The Notice of Determination at issue is for 1998. Although the determination also says the plan is not qualified for the years subsequent to 1998, it is really just looking at the facts in existence during 1998, reaching a determination about 1998, and saying that because of those facts (i.e. non-qualified in 1998), it continues to be non-qualified thereafter. But the critical year of the Notice of Determination is 1998: that is the year that Renka, Inc. has been put on notice for, and it is the determination that is reached for that year that is before the Court. So when the Commissioner says in court, “actually, Renka, Inc. was fine in 1998, but in 1999 (and thereafter) it wasn’t qualified” there are some big problems.

The biggest problem is the Chenery doctrine. Judge Holmes quotes Chenery as holding that “a reviewing court, in dealing with a determination or judgment which an administrative agency alone is authorized to make, must judge the propriety of such action solely by the grounds invoked by the agency.” SEC v. Chenery Corp. (Chenery II), 332 U.S. 194 (1947). The IRS essentially wants to argue that the Notice of Determination for 1998 is correct if only we use the facts of 1999… and apply the determination to 1999 rather than 1998. The Chenery doctrine, however, does not allow an agency to use its original determination as a “place-holder” in this manner. Since all parties agree the ESOP met all the necessary requirements in 1998 (the determination year), the inquiry ends: the Determination was an abuse of discretion.

This is one of those cases where you can tell which way the wind is blowing well before reaching the actual opinion. Before even getting to the heart of Chenery, Judge Holmes summarizes the Commissioner’s argument as being “if we ignore all the things he [the Commissioner] did wrong, then he was right.” And although the IRS has already essentially lost the case on procedural grounds (i.e. arguing about 1999 when it is barred by Chenery), for good measure Judge Holmes also looks at the substantive grounds for that argument.

Amazingly, it only gets worse.

First off, the IRS relies on a proposed regulation for their approach on the substantive law (i.e. that the ESOP did not qualify as a tax-exempt trust). Of course, proposed regulations do not carry the force of law, but only the “power to persuade” (i.e. “Skidmore” deference). And what is the power to persuade? Essentially it is the same as a persuasive argument made on brief. Judge Holmes cites to Tedori v. United States, 211 F.3d 488, 492 (9th Cir. 2000) as support for this idea.

As an aside, I have five hand-written stars in the margin next to that point. I have always struggled with the idea that Skidmore deference means anything other than “look at this argument someone else made once: isn’t it interesting?” It is not a whole lot different than if I (or whomever the party is) made the argument on their own in the brief, except that the quote may be attributed to a more impressive name.

But if there is something worse than over-relying on a proposed regulation for your argument, it would be over-relying on a proposed regulation that was withdrawn well before the tax year at issue. Which is what happened here, since the proposed regulation was withdrawn in 1993. Ouch.

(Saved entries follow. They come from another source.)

import Summits.BirchSwinnertonDyer.BirchSwinnertonDyer.Theorems.SylvesterTwoHeegnerIndexTwoInertParity
import HarnessLib

/-!
# Route `SylvesterTwoHeegnerIndex` (rung K7t), item 19580 `TwoAdicPairHSY`:
# the ODD-INDEX LEMMA in kernel (group theory) and the bound `i ≤ ord₂ q`

HONEST FRAMING (cell b2b-bsdres, seat x1b GEN 48 = O12 class lead; `--supports
stmt-BirchSwinnertonDyer-19580`). Sequel of `…CMNormForm.lean` / `…TwoInertParity.lean` (norm form, `2`-inertness), sibling of
`…TwoAdicPairEngine.lean` (the parity engine). Item 19580
(`= 2n` with `n : ℕ`) is OPEN and STAYS OPEN as an item. Here the cell's ODD-INDEX LEMMA
(MEMO-bsd-cm-two §15.1: for `2` INERT in `K = ℚ(√−3)`, `E_p(K)[2] = 0`, `P` a generator of `E_p(ℚ)`
modulo torsion, the `ℤ[ω]`-index of `P` in `E_p(K)/tors` is ODD) is made KERNEL as ELEMENTARY GROUP
THEORY (an abelian group `A` without `2`-torsion, an involution `σ`, an additive `θ` with
`θ² + θ + 1 = 0`) — no named fact, no curve — together with the explicit quotient it feeds:

* `isOfFinAddOrder_of_zsmul_ne_zero`, `exists_half_of_odd_torsion` — bookkeeping;
* **`not_exists_eq_two_smul_add_torsion`** — if an involution `σ` of an abelian group `A` without
  `2`-torsion fixes `P`, `P` is non-torsion and every `σ`-fixed element is `≡ mP (mod torsion)`,
  then `P ∉ 2A + A_tors` (Galois-cohomology-free: a `σ`-anti-fixed torsion point is halved inside
  the odd torsion);
* `memTwo_of_modEq`, `memTwo_rot`, **`two_dvd_of_memTwo`** — for additive `θ` with `θ² + θ + 1 = 0`:
  `2A + A_tors` is `θ`-stable, `θ` permutes the three non-zero residues of `(a, b) mod 2`, so `P ∉ 2A + A_tors` forces
  `a•P + b•θP ∈ 2A + A_tors ⇒ 2 ∣ a ∧ 2 ∣ b`;
* **`exists_odd_zsmul_eq`** — THE ODD-INDEX LEMMA: `n•Y = a•P + b•θP + T` (`n ≠ 0`) can be re-chosen
  with `n` ODD;
* `eq_two_zpow_mul_norm_div_sq_of_height_identity`, `le_padicValRat_two_of_height_identity_of_odd` —
  the explicit quotient `q = 2^i·(a² − ab + b²)/n²` and, with `n` odd, `ord₂ q = i + ord₂(a² − ab + b²) ≥ i`;
The sequels `…TwoAdicPairDescentEngine.lean` / `…TwoAdicPairOfHeightDisplay.lean` run this over `K = ℚ(ζ₃)` (Galois descent of the
`σ`-fixed part, no `2`-torsion) and proves `TwoAdicPairHSY` on `p ≡ 4 (mod 9)` modulo Hu–Shu–Yin's
display (bsd), leaving EXACTLY MEMO-bsd-cm-two Thm C on `p ≡ 7 (mod 9)`.

WHAT THIS IS NOT: not 19580 for any `p` (this file is pure group theory + the quotient formula; no
named fact is consumed); nothing about `Ш`; nothing booked, no label moves.
References: [HuShuYin2019] pp. 2, 8, 11, 12; [SilvermanAEC2009] VIII.9.3, X.16 (Ex. 10.16).
-/

set_option autoImplicit false
-- the Summit-side namespace `Summit.BirchSwinnertonDyer.BirchSwinnertonDyer.…` (summit = problem) is mandated by D-0017
set_option linter.dupNamespace false

noncomputable section

open scoped Classical

open WeierstrassCurve WeierstrassCurve.Affine WeierstrassCurve.Affine.Point

namespace Summit.BirchSwinnertonDyer.BirchSwinnertonDyer.Theorems.SylvesterTwoCMNormForm

/-! ## §8 Group theory: `P ∉ 2A + A_tors` from descent, and the odd-index lemma -/

section OddIndex

variable {A : Type*} [AddCommGroup A]

/-- If `n•x` has finite order and `n ≠ 0` then `x` has finite order. [folklore] -/
theorem isOfFinAddOrder_of_zsmul_ne_zero {n : ℤ} (hn : n ≠ 0) {x : A}
    (h : IsOfFinAddOrder (n • x)) : IsOfFinAddOrder x := by
  rcases Int.natAbs_eq n with h' | h'
  · rw [h', natCast_zsmul] at h
    exact h.of_nsmul (Int.natAbs_ne_zero.mpr hn)
  · rw [h', neg_smul, natCast_zsmul] at h
    have h'' := h.neg
    rw [neg_neg] at h''
    exact h''.of_nsmul (Int.natAbs_ne_zero.mpr hn)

Finally, and just to really make you cringe, Judge Holmes spends a paragraph noting that even if the proposed regulation was (a) not withdrawn, and (b) subject to actual deference, it still would not apply to the facts at hand. In other words, the thrust of the IRS’s substantive argument was an incorrect interpretation of a proposed regulation that was no longer in effect. No Bueno.

There was one final designated order that I will not go into detail on. For those with incurable curiosity, it can be found here and provides a small twist on the common “taxpayers dragging their feet in collections” story, in that this taxpayer was not pro se.